About this exercise: Please output exactly the part of the records below that opens with the line containing "Matrix (Fin N)" and closes with the line containing "end Letters", both lines included, and nothing else.

[Stored data entries]
╔══
/-- `(−I)•M` is Hermitian and traceless when `M` is skew-Hermitian and traceless. [folklore] -/
theorem hermitian_traceless_negI_smul {M : Matrix (Fin N) (Fin N) ℂ} (hs : star M = -M) (ht : M.trace = 0) :
    ((-Complex.I) • M)ᴴ = (-Complex.I) • M ∧ ((-Complex.I) • M).trace = 0 := by
  refine ⟨?_, by rw [Matrix.trace_smul, ht, smul_zero]⟩
  rw [← Matrix.star_eq_conjTranspose, star_smul, star_neg, star_I', neg_neg, hs, smul_neg, neg_smul]

/-- A gauge transformation equal to `1` on the `(K−n)`-centres descends to the trivial one. [cite: Balaban1985Averaging, (11)-(12) p.19] -/
theorem descTransf_eq_one_of_vanish (F : T3Family) {n K : ℕ} (h : n ≤ K) {G : Type*} [Group G] (u : GaugeTransf (F.P K) 0 G)
    (hu : ∀ y : Site (F.P K) (K - n), u (embIter (K - n) y) = 1) : descTransf F n K h u = fun _ => 1 := by
  funext x
  show transfUp u (K - n) _ = 1
  rw [transfUp_eq_embIter]
  exact hu _

end Letters

/-! ## §2 The pinned slice theorem per member and competitor -/

section Member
╚══
Task output:
theorem hermitian_traceless_negI_smul {M : Matrix (Fin N) (Fin N) ℂ} (hs : star M = -M) (ht : M.trace = 0) :
    ((-Complex.I) • M)ᴴ = (-Complex.I) • M ∧ ((-Complex.I) • M).trace = 0 := by
  refine ⟨?_, by rw [Matrix.trace_smul, ht, smul_zero]⟩
  rw [← Matrix.star_eq_conjTranspose, star_smul, star_neg, star_I', neg_neg, hs, smul_neg, neg_smul]

/-- A gauge transformation equal to `1` on the `(K−n)`-centres descends to the trivial one. [cite: Balaban1985Averaging, (11)-(12) p.19] -/
theorem descTransf_eq_one_of_vanish (F : T3Family) {n K : ℕ} (h : n ≤ K) {G : Type*} [Group G] (u : GaugeTransf (F.P K) 0 G)
    (hu : ∀ y : Site (F.P K) (K - n), u (embIter (K - n) y) = 1) : descTransf F n K h u = fun _ => 1 := by
  funext x
  show transfUp u (K - n) _ = 1
  rw [transfUp_eq_embIter]
  exact hu _

end Letters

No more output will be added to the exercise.